A Pi with an LCD screen is always on and always drawing power, which means every room needs a permanent outlet near the door or a Power over Ethernet hat and a switch that supplies it. This is the unglamorous bit that turns a software project into a facilities conversation. It is the opposite of a battery e-ink panel you charge once a year, and it is worth knowing that trade before you commit, since it shapes where you can physically put the thing.

4. Updating fifteen devices you cannot see

Code changes. Microsoft adjusts Graph. A secret expires. When that happens you need a way to push a new build or a new credential to every Pi without visiting each one. Building that update channel (or wiring the Pis into an existing fleet tool) is real work, and skipping it just means the visiting-each-one problem arrives later, all at once.

The check-in and release loop

Reading a calendar is the easy half. The reason rooms get displays in the first place is usually ghost meetings: the room shows busy, nobody shows up, and it sits locked for an hour. Solving that means a way to check in at the door and auto-release the room when nobody does, which means writing back to the calendar, deciding who is allowed to release a booking, and handling recurring meetings. The Pi does not make this harder or easier. It is just the feature people actually want, and it is the biggest chunk of work either way. Our guide to releasing a meeting room automatically covers why it is trickier than it sounds.

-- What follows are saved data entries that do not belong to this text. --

import Literature.MathematicalPhysics.QuantumLattice.IsotropicMaster
import Literature.MathematicalPhysics.QuantumLattice.SectorSymbolMasterSmooth
import HarnessLib

/-!
# The isotropic master symbol is smooth; `h`-uniform derivative bounds of the rescaled isotropic symbols
(Benfatto–Giuliani–Mastropietro 2006, Lemma 2.3: the `h`-uniform estimates, part 2)

Topic `Literature/MathematicalPhysics/QuantumLattice`; the isotropic companion of
`SectorSymbolMasterSmooth.lean`, for `IsotropicMaster.lean`
(`rescaledIsoSymbol e₀ n ω̄ = 4ⁿ · Φ̄(θ̄_{n,ω̄}, ·; 4^{-n})`). PROVED here:

* `contDiff_isoMasterLift` — the isotropic master symbol is jointly `C^∞` in `((θ₀, r), t)`;
* `rescaledIsoSymbol_eq_smul_isoMasterLift`;
* the **support box** `abs_le_of_rescaledIsoSymbol_ne_zero`: `|t₀| ≤ e₀`, `|t₁| ≤ C̄₁`, `|t₂| ≤ C̄₂`
  INDEPENDENT of `n, ω̄` (the isotropic box `|k'₁|, |k'₂| ≤ C 4^{-n}` read in the chart
  `k' = 4^{-n}(t₁ n + t₂ τ)`);
* **`exists_norm_iteratedFDeriv_rescaledIsoSymbol_le`** — `‖D^m(rescaledIsoSymbol e₀ n ω̄)(t)‖ ≤ 4ⁿ B_m`
  for ALL `n`, all `0 ≤ ω̄ < 2·4ⁿ` and all `t`, by compactness.

Everything is PROVED; the definitions are `isoMasterLift` and the two constants.

## Sources

* G. Benfatto, A. Giuliani, V. Mastropietro, Ann. Henri Poincaré 7 (2006) 809–898, §2.5
  Lemma 2.3 (2.60) (arXiv:cond-mat/0507686 p. 12). [BenfattoGiulianiMastropietro2006]
-/

noncomputable section

open Real Set Complex Function Metric
open scoped Topology ComplexConjugate
open Literature.Analysis.Calculus Literature.Analysis.SpecialFunctions

namespace Literature.MathematicalPhysics.QuantumLattice

/-! ### Joint smoothness of the isotropic master symbol -/

/-- The isotropic master symbol as a function of `((θ₀, r), t) ∈ ℝ² × ℝ³`. [cite: BenfattoGiulianiMastropietro2006, §2.5 Lemma 2.3] -/
def isoMasterLift (μ e₀ : ℝ) (q : (ℝ × ℝ) × MomSpace) : ℂ :=
  isoMasterSymbol μ e₀ (q.1.1, q.2 1, q.2 2) (q.2 0) q.1.2

section Smooth

variable {μ : ℝ} (hμ₁ : -4 < μ) (hμ₂ : μ < -2 - Real.sqrt 2)
include hμ₁ hμ₂

/-- **The isotropic master symbol is jointly smooth.** [cite: BenfattoGiulianiMastropietro2006, §2.5 Lemma 2.3] -/
theorem contDiff_isoMasterLift {e₀ : ℝ} (he : 0 < e₀) : ContDiff ℝ ((⊤ : ℕ∞) : WithTop ℕ∞) (isoMasterLift μ e₀) := by
  have hθ : ContDiff ℝ ((⊤ : ℕ∞) : WithTop ℕ∞) fun q : (ℝ × ℝ) × MomSpace => q.1.1 := contDiff_fst.comp contDiff_fst
  have hs : ContDiff ℝ ((⊤ : ℕ∞) : WithTop ℕ∞) fun q : (ℝ × ℝ) × MomSpace => q.1.2 := contDiff_snd.comp contDiff_fst
  have h0 := contDiff_momSpace_coord 0 (n := ((⊤ : ℕ∞) : WithTop ℕ∞))
  have h1 := contDiff_momSpace_coord 1 (n := ((⊤ : ℕ∞) : WithTop ℕ∞))
  have h2 := contDiff_momSpace_coord 2 (n := ((⊤ : ℕ∞) : WithTop ℕ∞))
  have hx : ContDiff ℝ ((⊤ : ℕ∞) : WithTop ℕ∞) fun q : (ℝ × ℝ) × MomSpace => ((q.1.1, q.2 1, q.2 2) : ℝ × ℝ × ℝ) :=
    hθ.prodMk (h1.prodMk h2)
  have hxs : ContDiff ℝ ((⊤ : ℕ∞) : WithTop ℕ∞)
      fun q : (ℝ × ℝ) × MomSpace => (((q.1.1, q.2 1, q.2 2), q.1.2) : (ℝ × ℝ × ℝ) × ℝ) :=
    hx.prodMk hs
  -- the rescaled dispersion and denominator
  have hE : ContDiff ℝ ((⊤ : ℕ∞) : WithTop ℕ∞)
      fun q : (ℝ × ℝ) × MomSpace => isoRescaledDispersion μ ((q.1.1, q.2 1, q.2 2), q.1.2) :=
    (contDiff_isoRescaledDispersion hμ₁ hμ₂).comp hxs
  have hD : ContDiff ℝ ((⊤ : ℕ∞) : WithTop ℕ∞)
      fun q : (ℝ × ℝ) × MomSpace => isoRescaledDenom μ (q.1.1, q.2 1, q.2 2) (q.2 0) q.1.2 := by
    unfold isoRescaledDenom
    exact (contDiff_const.mul (Complex.ofRealCLM.contDiff.comp h0)).neg.add (Complex.ofRealCLM.contDiff.comp hE)
  -- the shell factor `G(√(t₀² + Ẽ²))`
  have hG : ContDiff ℝ ((⊤ : ℕ∞) : WithTop ℕ∞) fun q : (ℝ × ℝ) × MomSpace =>
      gnShell 4 e₀ 0 (Real.sqrt (q.2 0 ^ 2 + isoRescaledDispersion μ ((q.1.1, q.2 1, q.2 2), q.1.2) ^ 2)) := by
    have hsq : ContDiff ℝ ((⊤ : ℕ∞) : WithTop ℕ∞) fun r : ℝ => gnShell 4 e₀ 0 (Real.sqrt r) :=
      contDiff_comp_sqrt_of_eq_zero (contDiff_gnShell 4 e₀ 0) (a := e₀ * (4 : ℝ) ^ ((0 : ℤ) - 2))
        (mul_pos he (zpow_pos (by norm_num) _)) fun t ht => gnShell_eq_zero_of_le (by norm_num) he ht
    exact hsq.comp ((h0.pow 2).add (hE.pow 2))
  -- the angular factors and the zone bump
  -- (the binary maps are composed in `uncurry` form and rewritten with `uncurry_apply_pair`, so
  -- that no definitional unfolding of `isoUFun`/`isoChartPoint` is ever attempted)
  have hu : ContDiff ℝ ((⊤ : ℕ∞) : WithTop ℕ∞)
      fun q : (ℝ × ℝ) × MomSpace => uncurry (isoUFun μ) ((q.1.1, q.2 1, q.2 2), q.1.2) :=
    (contDiff_uncurry_isoUFun hμ₁ hμ₂).comp hxs
  simp only [uncurry_apply_pair] at hu
  have hk : ContDiff ℝ ((⊤ : ℕ∞) : WithTop ℕ∞)
      fun q : (ℝ × ℝ) × MomSpace => uncurry (isoChartPoint μ) ((q.1.1, q.2 1, q.2 2), q.1.2) :=
    (contDiff_uncurry_isoChartPoint hμ₁ hμ₂).comp hxs
  simp only [uncurry_apply_pair] at hk
  have h2r : 0 < 2 * truncRadius μ := by linarith [truncRadius_pos hμ₁ (μ := μ)]
  have hψ : ContDiff ℝ ((⊤ : ℕ∞) : WithTop ℕ∞) fun q : (ℝ × ℝ) × MomSpace =>
      truncOne (2 * truncRadius μ) (Real.cos (3 * π / 4)) (Real.cos (7 * π / 8)) (isoUFun μ (q.1.1, q.2 1, q.2 2) q.1.2) :=
    (contDiff_truncOne (c₁ := Real.cos (3 * π / 4)) (c₂ := Real.cos (7 * π / 8)) h2r).comp hu
  have hW : ContDiff ℝ ((⊤ : ℕ∞) : WithTop ℕ∞)
      fun q : (ℝ × ℝ) × MomSpace => sectorUnitWeight (isoRescaledAngle μ ((q.1.1, q.2 1, q.2 2), q.1.2) / π) :=
    contDiff_sectorUnitWeight.comp (((contDiff_isoRescaledAngle hμ₁ hμ₂).comp hxs).div_const _)
  have hχ : ContDiff ℝ ((⊤ : ℕ∞) : WithTop ℕ∞)
      fun q : (ℝ × ℝ) × MomSpace => zoneBump (isoChartPoint μ (q.1.1, q.2 1, q.2 2) q.1.2) :=
    contDiff_zoneBump.comp hk
  -- the inverse factor `conj(D̃) η(|D̃|²)`
  have hnSq : ContDiff ℝ ((⊤ : ℕ∞) : WithTop ℕ∞) fun q : (ℝ × ℝ) × MomSpace =>
      Complex.normSq (isoRescaledDenom μ (q.1.1, q.2 1, q.2 2) (q.2 0) q.1.2) := by
    have hfun : (fun q : (ℝ × ℝ) × MomSpace => Complex.normSq (isoRescaledDenom μ (q.1.1, q.2 1, q.2 2) (q.2 0) q.1.2)) =
        fun q => ‖isoRescaledDenom μ (q.1.1, q.2 1, q.2 2) (q.2 0) q.1.2‖ ^ 2 := by
      funext q; exact Complex.normSq_eq_norm_sq _
    rw [hfun]
    exact hD.norm_sq ℝ
  have hη : ContDiff ℝ ((⊤ : ℕ∞) : WithTop ℕ∞) fun q : (ℝ × ℝ) × MomSpace =>
      sectorInvCutoff ((e₀ / 16) ^ 2) (Complex.normSq (isoRescaledDenom μ (q.1.1, q.2 1, q.2 2) (q.2 0) q.1.2)) :=
    (contDiff_sectorInvCutoff (q₀ := (e₀ / 16) ^ 2) (by positivity)).comp hnSq
  have hconj : ContDiff ℝ ((⊤ : ℕ∞) : WithTop ℕ∞)
      fun q : (ℝ × ℝ) × MomSpace => conj (isoRescaledDenom μ (q.1.1, q.2 1, q.2 2) (q.2 0) q.1.2) :=
    Complex.conjCLE.contDiff.comp hD
  have hreal := ((hG.mul hψ).mul hW).mul hχ
  have hcplx := hconj.mul (Complex.ofRealCLM.contDiff.comp hη)
  have hfin := (Complex.ofRealCLM.contDiff.comp hreal).mul hcplx
  have key : isoMasterLift μ e₀ = fun q : (ℝ × ℝ) × MomSpace =>
      ((gnShell 4 e₀ 0 (Real.sqrt (q.2 0 ^ 2 + isoRescaledDispersion μ ((q.1.1, q.2 1, q.2 2), q.1.2) ^ 2)) *
        truncOne (2 * truncRadius μ) (Real.cos (3 * π / 4)) (Real.cos (7 * π / 8)) (isoUFun μ (q.1.1, q.2 1, q.2 2) q.1.2) *
        sectorUnitWeight (isoRescaledAngle μ ((q.1.1, q.2 1, q.2 2), q.1.2) / π) *
        zoneBump (isoChartPoint μ (q.1.1, q.2 1, q.2 2) q.1.2) : ℝ) : ℂ) *
      (conj (isoRescaledDenom μ (q.1.1, q.2 1, q.2 2) (q.2 0) q.1.2) *
        (sectorInvCutoff ((e₀ / 16) ^ 2) (Complex.normSq (isoRescaledDenom μ (q.1.1, q.2 1, q.2 2) (q.2 0) q.1.2)) : ℂ)) := by
    funext q; rfl
  rw [key]
  exact hfin

/-- **`rescaledIsoSymbol = 4ⁿ • Φ̄((θ̄_{n,ω̄}, 4^{-n}), ·)`.** [cite: BenfattoGiulianiMastropietro2006, §2.5 Lemma 2.3] -/
theorem rescaledIsoSymbol_eq_smul_isoMasterLift {e₀ : ℝ} (he : 0 < e₀) (he' : e₀ ≤ (4 + μ) / 2) (n : ℕ) (ω : ℤ) :
    rescaledIsoSymbol hμ₁ hμ₂ e₀ n ω = fun t =>
      (((4 : ℝ) ^ n : ℝ) : ℂ) • isoMasterLift μ e₀ ((((ω : ℝ) + 1 / 2) * sectorWidth (2 * n), (4 : ℝ) ^ (-(n : ℤ))), t) := by
  funext t
  rw [rescaledIsoSymbol_eq_isoMasterSymbol hμ₁ hμ₂ he he' n ω t, smul_eq_mul]
  rfl

end Smooth

/-! ### The support box in rescaled coordinates -/

/-- `C̄₁ = C_r e₀ + C_n (9/16)π²` (so that `isoNormalExtent n ≤ C̄₁ 4^{-n}`). [cite: BenfattoGiulianiMastropietro2006, §2.5 (2.58)] -/
def isoNormalConst (μ e₀ : ℝ) : ℝ :=
  π / (4 * Real.sqrt ((4 + μ) / 2)) * e₀ +
    2 * accelBound μ * Real.sqrt (π ^ 2 / 8 + (4 * π ^ 3 / (μ + 4)) ^ 2) / Real.sqrt (μ + 4) * (9 / 16 * π ^ 2)

/-- `C̄₂ = C_r e₀ + C_t (3/4)π` (so that `isoTangentExtent n = C̄₂ 4^{-n}`). [cite: BenfattoGiulianiMastropietro2006, §2.5 (2.58)] -/
def isoTangentConst (μ e₀ : ℝ) : ℝ :=
  π / (4 * Real.sqrt ((4 + μ) / 2)) * e₀ + 2 * Real.sqrt (π ^ 2 / 8 + (4 * π ^ 3 / (μ + 4)) ^ 2) * (3 / 4 * π)

section Box

variable {μ : ℝ} (hμ₁ : -4 < μ) (hμ₂ : μ < -2 - Real.sqrt 2)
include hμ₁ hμ₂

/-- **The support box in rescaled coordinates**: if `rescaledIsoSymbol e₀ n ω̄ (t) ≠ 0` then
`|t₀| ≤ e₀`, `|t₁| ≤ C̄₁`, `|t₂| ≤ C̄₂`. [cite: BenfattoGiulianiMastropietro2006, §2.5 (2.58)] -/
theorem abs_le_of_rescaledIsoSymbol_ne_zero {e₀ : ℝ} (he : 0 < e₀) (he' : e₀ ≤ (4 + μ) / 2) {n : ℕ} {ω : ℤ}
    {t : MomSpace} (h : rescaledIsoSymbol hμ₁ hμ₂ e₀ n ω t ≠ 0) :
    |t 0| ≤ e₀ ∧ |t 1| ≤ isoNormalConst μ e₀ ∧ |t 2| ≤ isoTangentConst μ e₀ := by
  set θ₀ : ℝ := ((ω : ℝ) + 1 / 2) * sectorWidth (2 * n) with hθ₀
  have h4pos : 0 < (4 : ℝ) ^ (-(n : ℤ)) := zpow_pos (by norm_num) _
  have hsplit := splitMomentum_fermiBasePoint_add_isoChart hμ₁ hμ₂ θ₀ n t
  have hS : genSymbol e₀ μ n (2 * n) ω ((4 : ℝ) ^ (-(n : ℤ)) * t 0,
      isoChartPoint μ (θ₀, t 1, t 2) ((4 : ℝ) ^ (-(n : ℤ)))) ≠ 0 := by
    intro h0; apply h
    change genSymbol e₀ μ n (2 * n) ω (splitMomentum (fermiBasePoint μ θ₀ + isoChart hμ₁ hμ₂ θ₀ n t)) = 0
    rw [hsplit]; exact h0
  obtain ⟨h1, h2, h3⟩ := genSymbol_ne_zero hμ₁ hμ₂ he he' hS
  have hnc := normalCoord_isoChartPoint hμ₁ hμ₂ (θ₀, t 1, t 2) ((4 : ℝ) ^ (-(n : ℤ)))
  have htc := tangentCoord_isoChartPoint hμ₁ hμ₂ (θ₀, t 1, t 2) ((4 : ℝ) ^ (-(n : ℤ)))
  simp only at hnc htc
  rw [hnc] at h2; rw [htc] at h3
  obtain ⟨hB₁, hB₂⟩ := isoExtent_le hμ₁ n (μ := μ) (e₀ := e₀)
  obtain ⟨-, -, hE1, hE2⟩ := genExtent_eq μ e₀ n
  rw [hE1] at h2; rw [hE2] at h3
  refine ⟨?_, ?_, ?_⟩
  · have h0 : |(4 : ℝ) ^ (-(n : ℤ)) * t 0| ≤ (4 : ℝ) ^ (-(n : ℤ)) * e₀ := by
      rw [mul_comm ((4 : ℝ) ^ (-(n : ℤ))) e₀]; exact abs_le.2 ⟨by linarith [h1.1], h1.2⟩
    rw [abs_mul, abs_of_pos h4pos] at h0
    exact le_of_mul_le_mul_left h0 h4pos
  · have h2' := h2.trans hB₁
    rw [abs_mul, abs_of_pos h4pos] at h2'
    change |t 1| ≤ isoNormalConst μ e₀
    have : isoNormalConst μ e₀ = π / (4 * Real.sqrt ((4 + μ) / 2)) * e₀ +
        2 * accelBound μ * Real.sqrt (π ^ 2 / 8 + (4 * π ^ 3 / (μ + 4)) ^ 2) / Real.sqrt (μ + 4) * (9 / 16 * π ^ 2) := rfl
    rw [this]
    rw [mul_comm] at h2'
    exact le_of_mul_le_mul_right h2' h4pos
  · have h3' := h3.trans (le_of_eq hB₂)
    rw [abs_mul, abs_of_pos h4pos] at h3'
    change |t 2| ≤ isoTangentConst μ e₀
    have : isoTangentConst μ e₀ =
        π / (4 * Real.sqrt ((4 + μ) / 2)) * e₀ + 2 * Real.sqrt (π ^ 2 / 8 + (4 * π ^ 3 / (μ + 4)) ^ 2) * (3 / 4 * π) := rfl
    rw [this]
    rw [mul_comm] at h3'
    exact le_of_mul_le_mul_right h3' h4pos

end Box

/-! ### `h`-uniform derivative bounds by compactness -/

section Uniform

variable {μ : ℝ} (hμ₁ : -4 < μ) (hμ₂ : μ < -2 - Real.sqrt 2)
include hμ₁ hμ₂

/-- **`h`-uniform derivative bounds of the rescaled isotropic symbols** (BGM 2006, Lemma 2.3 via
"a repetition of the proof of Lemma 2.2"): for `0 < e₀ ≤ (4+μ)/2` and every order `m` there is
`B ≥ 0` with `‖D^m(rescaledIsoSymbol e₀ n ω̄)(t)‖ ≤ 4ⁿ B` for all `n`, all sectors `0 ≤ ω̄ < 2·4ⁿ`
and all `t`. [cite: BenfattoGiulianiMastropietro2006, §2.5 Lemma 2.3] -/
theorem exists_norm_iteratedFDeriv_rescaledIsoSymbol_le {e₀ : ℝ} (he : 0 < e₀) (he' : e₀ ≤ (4 + μ) / 2) (m : ℕ) :
    ∃ B : ℝ, 0 ≤ B ∧ ∀ (n : ℕ) (ω : ℕ), ω < sectorCount (2 * n) → ∀ t : MomSpace,
      ‖iteratedFDeriv ℝ m (rescaledIsoSymbol hμ₁ hμ₂ e₀ n ω) t‖ ≤ (4 : ℝ) ^ n * B := by
  -- the compact parameter × box set and a bound of the full derivative on it
  set P : Set (ℝ × ℝ) := Icc 0 (2 * π) ×ˢ Icc 0 1 with hP
  set T : Set MomSpace := {t | |t 0| ≤ e₀ ∧ |t 1| ≤ isoNormalConst μ e₀ ∧ |t 2| ≤ isoTangentConst μ e₀} with hT
  have hK : IsCompact (P ×ˢ T) := (isCompact_Icc.prod isCompact_Icc).prod (isCompact_momBox _ _ _)
  have hF := contDiff_isoMasterLift hμ₁ hμ₂ he (μ := μ)
  have hcont : ContinuousOn (fun q : (ℝ × ℝ) × MomSpace => iteratedFDeriv ℝ m (isoMasterLift μ e₀) q) (P ×ˢ T) :=
    (hF.continuous_iteratedFDeriv (WithTop.coe_le_coe.2 (le_top : (m : ℕ∞) ≤ ⊤))).continuousOn
  obtain ⟨B, hB⟩ := hK.exists_bound_of_continuousOn hcont
  refine ⟨max B 0, le_max_right _ _, fun n ω hω t => ?_⟩
  set θ₀ : ℝ := ((ω : ℝ) + 1 / 2) * sectorWidth (2 * n) with hθ₀
  set s : ℝ := (4 : ℝ) ^ (-(n : ℤ)) with hs
  have h4n : 0 < (4 : ℝ) ^ n := by positivity
  -- the parameters lie in `P`
  have hp : ((θ₀, s) : ℝ × ℝ) ∈ P := by
    have hw := sectorWidth_pos (2 * n)
    have hN := sectorCount_mul_sectorWidth (2 * n)
    have hω' : (ω : ℝ) + 1 ≤ sectorCount (2 * n) := by exact_mod_cast hω
    refine ⟨⟨by positivity, ?_⟩, ⟨(zpow_pos (by norm_num) _).le, zpow_le_one_of_nonpos₀ (by norm_num) (by simp)⟩⟩
    calc ((ω : ℝ) + 1 / 2) * sectorWidth (2 * n) ≤ (sectorCount (2 * n) : ℝ) * sectorWidth (2 * n) :=
          mul_le_mul_of_nonneg_right (by linarith) hw.le
      _ = 2 * π := hN
  -- the symbol is `4ⁿ •` the slice of the master lift
  have heq : rescaledIsoSymbol hμ₁ hμ₂ e₀ n ω = fun t => (((4 : ℝ) ^ n : ℝ) : ℂ) • isoMasterLift μ e₀ ((θ₀, s), t) := by
    have := rescaledIsoSymbol_eq_smul_isoMasterLift hμ₁ hμ₂ he he' n (ω : ℤ)
    rw [Int.cast_natCast] at this
    exact this
  have hslice : ContDiff ℝ ((⊤ : ℕ∞) : WithTop ℕ∞) fun t : MomSpace => isoMasterLift μ e₀ ((θ₀, s), t) :=
    hF.comp (contDiff_const.prodMk contDiff_id)
  have hder : iteratedFDeriv ℝ m (rescaledIsoSymbol hμ₁ hμ₂ e₀ n ω) t =
      (((4 : ℝ) ^ n : ℝ) : ℂ) • iteratedFDeriv ℝ m (fun t : MomSpace => isoMasterLift μ e₀ ((θ₀, s), t)) t := by
    rw [heq]
    exact iteratedFDeriv_const_smul_apply' ((hslice.of_le (WithTop.coe_le_coe.2 (le_top : (m : ℕ∞) ≤ ⊤))).contDiffAt)
  by_cases ht : t ∈ T
  · -- on the box: the compactness bound
    rw [hder, norm_smul, Complex.norm_real, Real.norm_eq_abs, abs_of_pos h4n]
    refine mul_le_mul_of_nonneg_left ?_ h4n.le
    exact ((norm_iteratedFDeriv_slice_le hF (θ₀, s) m t).trans (hB _ (mk_mem_prod hp ht))).trans (le_max_left _ _)
  · -- off the box: the symbol vanishes identically near `t`
    have hsupp : tsupport (rescaledIsoSymbol hμ₁ hμ₂ e₀ n ω) ⊆ T := by
      refine closure_minimal (fun u hu => ?_) (isCompact_momBox _ _ _).isClosed
      exact abs_le_of_rescaledIsoSymbol_ne_zero hμ₁ hμ₂ he he' hu
    have h0 : iteratedFDeriv ℝ m (rescaledIsoSymbol hμ₁ hμ₂ e₀ n ω) t = 0 := by
      by_contra hne
      exact ht (hsupp (support_iteratedFDeriv_subset m (Function.mem_support.2 hne)))
    rw [h0, norm_zero]
    positivity

end Uniform

end Literature.MathematicalPhysics.QuantumLattice

end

The honest cost, once the Pi is not free

The drawer Pi feels free, so price the next fourteen honestly. A current Raspberry Pi, a power supply, a decent case, and a screen land somewhere around 120 to 200 USD per room by the time you have something mountable, which is in the same range as a finished e-ink display that already solved every problem above. Add an SD card or SSD per device, the outlet or PoE switch, and the hours of your own time for kiosk setup, the update channel, and the check-in loop. The hardware was never the expensive part. The time is.

The rule of thumb that holds up: if you have one or two rooms, you enjoy this kind of thing, and you have somewhere to put a permanently powered screen, a Pi is a genuinely good project. Past a handful of rooms, or the moment "the room display is down" becomes someone's problem to fix on a deadline, the maths tips toward buying. We laid out the full version of that trade in DIY vs buy.

Lobby is the buy side of exactly this decision. It reads the same Office 365 room calendars through Graph, handles the app auth and the check-in and release loop, and runs on a low-power e-ink display so there is no outlet, no SD card, and no fleet of Pis to reflash. If you read the Pi-specific list above and thought "I do not want to own that," that is the whole reason the product exists.

TL;DR

You can build a meeting room display on a Raspberry Pi that reads Office 365 room calendars. The calendar half is two Graph endpoints (places to list rooms, getSchedule with app-only Calendars.Read for free or busy) and is no harder on a Pi than anywhere else. The cost lives in the Pi half: hands-off kiosk boot, SD card reliability, permanent power at the door, and updating devices you cannot easily reach, plus the check-in and release loop everyone actually wants. For one or two rooms it is a great weekend. Past a handful, buying a finished display is usually cheaper once you count your own time.